### What needs to be done
Write out exactly the lines from the start of the entries through the one that contains "Setting: a finite", including both.

---------- Data for this exercise

import Summits.CriticalPhenomena.PercolationContinuityZ3.Theorems.PercNearOneGluingNoHeavyLowerTailSahiOneStepTwoChainPhi
import Mathlib.Algebra.BigOperators.Ring.Finset
import Mathlib.Algebra.Order.BigOperators.Group.Finset
import Mathlib.Tactic.Ring
import HarnessLib

/-!
# The TWO-CHAIN COLLAPSE THEOREM in profile form (gen-20's conjecture 2CH / CWP, all levels)

Support file (prover prim-ineq-prove-3 gen 24; `--supports stmt-CriticalPhenomena-4575`; memo
`run/shared/lean/prim/prim-ineq-prove-3/FINDING-G24-TWO-CHAIN.md` §1).  No definitions, no sorries.

Setting: a finite chain of column indices `k ∈ {0,…,K}` with weights `c k ≥ 0`, `Σ c = 1`, and three nondecreasing `[0,1]`-valued
column profiles `x, y, z` (the masses, in the second chain, of the sections of two up-sets `A, B` and of the up-set `H = Lᶜ`).
With `m = x∧y∧z`, `x″ = (x−z)₊`, `y″ = (y−z)₊` the two-chain identity
`μ(L)·[Cov(1_A,1_B) − μ(L)·Cov(1_A,1_B | L)] = E[m]·E[1−z] + E[x″]·E[y″] − E[x]·E[y]·E[1−z]`  (`E` = `c`-average)
reduces `Cov ≥ μ(L)·Cov_L` on a product of two chains (any down-set `L`, any product weights) to the nonnegativity of the right-hand
side, which is `profile_nonneg` below: the cubic form `Σ_{i,j,k} c_i c_j c_k φ(i,j,k)` is symmetrised (`triple_sum_symm`) and each
symmetrised coefficient is an instance of LEMMA Φ (`phi3_nonneg`).  No log-concavity of `c` is needed.
-/

namespace Summit.CriticalPhenomena.PercolationContinuityZ3.Theorems

namespace SahiOneStep

namespace TwoChain

open Finset

/-- Expansion of a product of three sums over the same index set into a triple sum. [this work] -/
theorem triple_expand (S : Finset ℕ) (f g h : ℕ → ℝ) :
    (∑ i ∈ S, f i) * (∑ j ∈ S, g j) * (∑ k ∈ S, h k) = ∑ i ∈ S, ∑ j ∈ S, ∑ k ∈ S, f i * g j * h k := by
  rw [Finset.sum_mul_sum, Finset.sum_mul]
  refine Finset.sum_congr rfl (fun i _ => ?_)
  rw [Finset.sum_mul]
  refine Finset.sum_congr rfl (fun j _ => ?_)
  rw [Finset.mul_sum]

/-- Symmetrisation of a triple sum over a common index set: `6·Σ w(i,j,k) = Σ [w over the six orderings]`. [this work] -/
theorem triple_sum_symm (S : Finset ℕ) (w : ℕ → ℕ → ℕ → ℝ) :
    6 * ∑ i ∈ S, ∑ j ∈ S, ∑ k ∈ S, w i j k
      = ∑ i ∈ S, ∑ j ∈ S, ∑ k ∈ S,
          (w i j k + w i k j + w j i k + w j k i + w k i j + w k j i) := by
  -- inner swap: `Σ_i Σ_j Σ_k u i j k = Σ_i Σ_k Σ_j u i j k`
  have inner : ∀ u : ℕ → ℕ → ℕ → ℝ,
      ∑ i ∈ S, ∑ j ∈ S, ∑ k ∈ S, u i j k = ∑ i ∈ S, ∑ k ∈ S, ∑ j ∈ S, u i j k :=
    fun u => Finset.sum_congr rfl (fun i _ => Finset.sum_comm)
  -- outer swap: `Σ_i Σ_j F i j = Σ_j Σ_i F i j`
  have h1 : ∑ i ∈ S, ∑ j ∈ S, ∑ k ∈ S, w i k j = ∑ i ∈ S, ∑ j ∈ S, ∑ k ∈ S, w i j k := by
    rw [inner]
  have h2 : ∑ i ∈ S, ∑ j ∈ S, ∑ k ∈ S, w j i k = ∑ i ∈ S, ∑ j ∈ S, ∑ k ∈ S, w i j k := by
    rw [Finset.sum_comm]
  have h3 : ∑ i ∈ S, ∑ j ∈ S, ∑ k ∈ S, w j k i = ∑ i ∈ S, ∑ j ∈ S, ∑ k ∈ S, w i j k := by
    rw [Finset.sum_comm, inner]
  have h4 : ∑ i ∈ S, ∑ j ∈ S, ∑ k ∈ S, w k i j = ∑ i ∈ S, ∑ j ∈ S, ∑ k ∈ S, w i j k := by
    rw [inner, Finset.sum_comm]
  have h5 : ∑ i ∈ S, ∑ j ∈ S, ∑ k ∈ S, w k j i = ∑ i ∈ S, ∑ j ∈ S, ∑ k ∈ S, w i j k := by
    rw [inner, Finset.sum_comm, inner]
  simp only [Finset.sum_add_distrib]
  rw [h1, h2, h3, h4, h5]
  ring

/-- **TWO-CHAIN COLLAPSE THEOREM, profile form** (memo §1; gen-20 conjecture 2CH/CWP for every number of levels): for weights
`c ≥ 0` with `Σ_{k ≤ K} c k = 1` and nondecreasing `x, y, z : ℕ → [0,1]`,
`E[x∧y∧z]·E[1−z] + E[(x−z)₊]·E[(y−z)₊] ≥ E[x]·E[y]·E[1−z]`.  [this work] -/
theorem profile_nonneg (K : ℕ) (c x y z : ℕ → ℝ) (hc : ∀ k, 0 ≤ c k) (hc1 : ∑ k ∈ range (K + 1), c k = 1)
    (hx : Monotone x) (hy : Monotone y) (hz : Monotone z)
    (hx0 : ∀ k, 0 ≤ x k) (hy0 : ∀ k, 0 ≤ y k) (hz0 : ∀ k, 0 ≤ z k) (hx1 : ∀ k, x k ≤ 1) (hy1 : ∀ k, y k ≤ 1) (hz1 : ∀ k, z k ≤ 1) :
    0 ≤ (∑ k ∈ range (K + 1), c k * min (min (x k) (y k)) (z k)) * (∑ k ∈ range (K + 1), c k * (1 - z k))
        + (∑ k ∈ range (K + 1), c k * max (x k - z k) 0) * (∑ k ∈ range (K + 1), c k * max (y k - z k) 0)
        - (∑ k ∈ range (K + 1), c k * x k) * (∑ k ∈ range (K + 1), c k * y k) * (∑ k ∈ range (K + 1), c k * (1 - z k)) := by
  set S := range (K + 1) with hS
  -- split the raw profiles: `x = x∧z + (x−z)₊`, `y = y∧z + (y−z)₊`
  have splitx : ∀ n, min (x n) (z n) + max (x n - z n) 0 = x n := by
    intro n
    rcases le_total (x n) (z n) with h | h
    · rw [min_eq_left h, max_eq_right (sub_nonpos.2 h)]; ring
    · rw [min_eq_right h, max_eq_left (sub_nonneg.2 h)]; ring
  have splity : ∀ n, min (y n) (z n) + max (y n - z n) 0 = y n := by
    intro n
    rcases le_total (y n) (z n) with h | h
    · rw [min_eq_left h, max_eq_right (sub_nonpos.2 h)]; ring
    · rw [min_eq_right h, max_eq_left (sub_nonneg.2 h)]; ring
  have ex' : ∑ k ∈ S, c k * x k = ∑ k ∈ S, c k * (min (x k) (z k) + max (x k - z k) 0) :=
    Finset.sum_congr rfl (fun k _ => by rw [splitx k])
  have ey' : ∑ k ∈ S, c k * y k = ∑ k ∈ S, c k * (min (y k) (z k) + max (y k - z k) 0) :=
    Finset.sum_congr rfl (fun k _ => by rw [splity k])
  rw [ex', ey']
  -- the one-slot summand
  set φ : ℕ → ℕ → ℕ → ℝ := fun i j k =>
    c i * c j * c k * (min (min (x i) (y i)) (z i) * (1 - z k) + max (x i - z i) 0 * max (y j - z j) 0
      - (min (x i) (z i) + max (x i - z i) 0) * (min (y j) (z j) + max (y j - z j) 0) * (1 - z k))
    with hφ
  -- Step 1: the functional is the triple sum of `φ`
  have step1 : (∑ k ∈ S, c k * min (min (x k) (y k)) (z k)) * (∑ k ∈ S, c k * (1 - z k))
        + (∑ k ∈ S, c k * max (x k - z k) 0) * (∑ k ∈ S, c k * max (y k - z k) 0)
        - (∑ k ∈ S, c k * (min (x k) (z k) + max (x k - z k) 0)) * (∑ k ∈ S, c k * (min (y k) (z k) + max (y k - z k) 0))
            * (∑ k ∈ S, c k * (1 - z k))
      = ∑ i ∈ S, ∑ j ∈ S, ∑ k ∈ S, φ i j k := by
    have e1 : (∑ k ∈ S, c k * min (min (x k) (y k)) (z k)) * (∑ k ∈ S, c k * (1 - z k))
        = (∑ i ∈ S, c i * min (min (x i) (y i)) (z i)) * (∑ j ∈ S, c j) * (∑ k ∈ S, c k * (1 - z k)) := by
      rw [hc1, mul_one]
    have e2 : (∑ k ∈ S, c k * max (x k - z k) 0) * (∑ k ∈ S, c k * max (y k - z k) 0)
        = (∑ i ∈ S, c i * max (x i - z i) 0) * (∑ j ∈ S, c j * max (y j - z j) 0) * (∑ k ∈ S, c k) := by
      rw [hc1, mul_one]
    rw [e1, e2, triple_expand, triple_expand, triple_expand, ← Finset.sum_add_distrib, ← Finset.sum_sub_distrib]
    refine Finset.sum_congr rfl (fun i _ => ?_)
    rw [← Finset.sum_add_distrib, ← Finset.sum_sub_distrib]
    refine Finset.sum_congr rfl (fun j _ => ?_)
    rw [← Finset.sum_add_distrib, ← Finset.sum_sub_distrib]
    refine Finset.sum_congr rfl (fun k _ => ?_)
    simp only [hφ]
    ring
  rw [step1]
  -- Step 2: symmetrise and use LEMMA Φ termwise
  have step2 : 0 ≤ 6 * ∑ i ∈ S, ∑ j ∈ S, ∑ k ∈ S, φ i j k := by
    rw [triple_sum_symm]
    refine Finset.sum_nonneg (fun i _ => Finset.sum_nonneg (fun j _ => Finset.sum_nonneg (fun k _ => ?_)))
    have hcc : 0 ≤ c i * c j * c k := mul_nonneg (mul_nonneg (hc i) (hc j)) (hc k)
    -- the symmetrised summand is `c i c j c k · Φ(P_i,P_j,P_k)`; sort the three indices and apply `phi3_nonneg`
    rcases le_total i j with hij | hji <;> rcases le_total j k with hjk | hkj <;> rcases le_total i k with hik | hki
    · have h := phi3_nonneg (x i) (x j) (x k) (y i) (y j) (y k) (z i) (z j) (z k) (hx hij) (hx hjk) (hy hij) (hy hjk)
        (hz hij) (hz hjk) (hx0 i) (hy0 i) (hz0 i) (hx1 k) (hy1 k) (hz1 k)
      simp only [hφ]; linarith [mul_nonneg hcc h]
    · have h := phi3_nonneg (x i) (x j) (x k) (y i) (y j) (y k) (z i) (z j) (z k) (hx hij) (hx hjk) (hy hij) (hy hjk)
        (hz hij) (hz hjk) (hx0 i) (hy0 i) (hz0 i) (hx1 k) (hy1 k) (hz1 k)
      simp only [hφ]; linarith [mul_nonneg hcc h]
    · have h := phi3_nonneg (x i) (x k) (x j) (y i) (y k) (y j) (z i) (z k) (z j) (hx hik) (hx hkj) (hy hik) (hy hkj)
        (hz hik) (hz hkj) (hx0 i) (hy0 i) (hz0 i) (hx1 j) (hy1 j) (hz1 j)
      simp only [hφ]; linarith [mul_nonneg hcc h]
    · have h := phi3_nonneg (x k) (x i) (x j) (y k) (y i) (y j) (z k) (z i) (z j) (hx hki) (hx hij) (hy hki) (hy hij)
        (hz hki) (hz hij) (hx0 k) (hy0 k) (hz0 k) (hx1 j) (hy1 j) (hz1 j)
      simp only [hφ]; linarith [mul_nonneg hcc h]
    · have h := phi3_nonneg (x j) (x i) (x k) (y j) (y i) (y k) (z j) (z i) (z k) (hx hji) (hx hik) (hy hji) (hy hik)
        (hz hji) (hz hik) (hx0 j) (hy0 j) (hz0 j) (hx1 k) (hy1 k) (hz1 k)
      simp only [hφ]; linarith [mul_nonneg hcc h]
    · have h := phi3_nonneg (x j) (x k) (x i) (y j) (y k) (y i) (z j) (z k) (z i) (hx hjk) (hx hki) (hy hjk) (hy hki)
        (hz hjk) (hz hki) (hx0 j) (hy0 j) (hz0 j) (hx1 i) (hy1 i) (hz1 i)
      simp only [hφ]; linarith [mul_nonneg hcc h]
    · have h := phi3_nonneg (x j) (x i) (x k) (y j) (y i) (y k) (z j) (z i) (z k) (hx hji) (hx hik) (hy hji) (hy hik)
        (hz hji) (hz hik) (hx0 j) (hy0 j) (hz0 j) (hx1 k) (hy1 k) (hz1 k)
      simp only [hφ]; linarith [mul_nonneg hcc h]
    · have h := phi3_nonneg (x k) (x j) (x i) (y k) (y j) (y i) (z k) (z j) (z i) (hx hkj) (hx hji) (hy hkj) (hy hji)
        (hz hkj) (hz hji) (hx0 k) (hy0 k) (hz0 k) (hx1 i) (hy1 i) (hz1 i)
      simp only [hφ]; linarith [mul_nonneg hcc h]
  linarith

end TwoChain

end SahiOneStep

end Summit.CriticalPhenomena.PercolationContinuityZ3.Theorems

--------------------

### Finished task
import Summits.CriticalPhenomena.PercolationContinuityZ3.Theorems.PercNearOneGluingNoHeavyLowerTailSahiOneStepTwoChainPhi
import Mathlib.Algebra.BigOperators.Ring.Finset
import Mathlib.Algebra.Order.BigOperators.Group.Finset
import Mathlib.Tactic.Ring
import HarnessLib

/-!
# The TWO-CHAIN COLLAPSE THEOREM in profile form (gen-20's conjecture 2CH / CWP, all levels)

Support file (prover prim-ineq-prove-3 gen 24; `--supports stmt-CriticalPhenomena-4575`; memo
`run/shared/lean/prim/prim-ineq-prove-3/FINDING-G24-TWO-CHAIN.md` §1).  No definitions, no sorries.

Setting: a finite chain of column indices `k ∈ {0,…,K}` with weights `c k ≥ 0`, `Σ c = 1`, and three nondecreasing `[0,1]`-valued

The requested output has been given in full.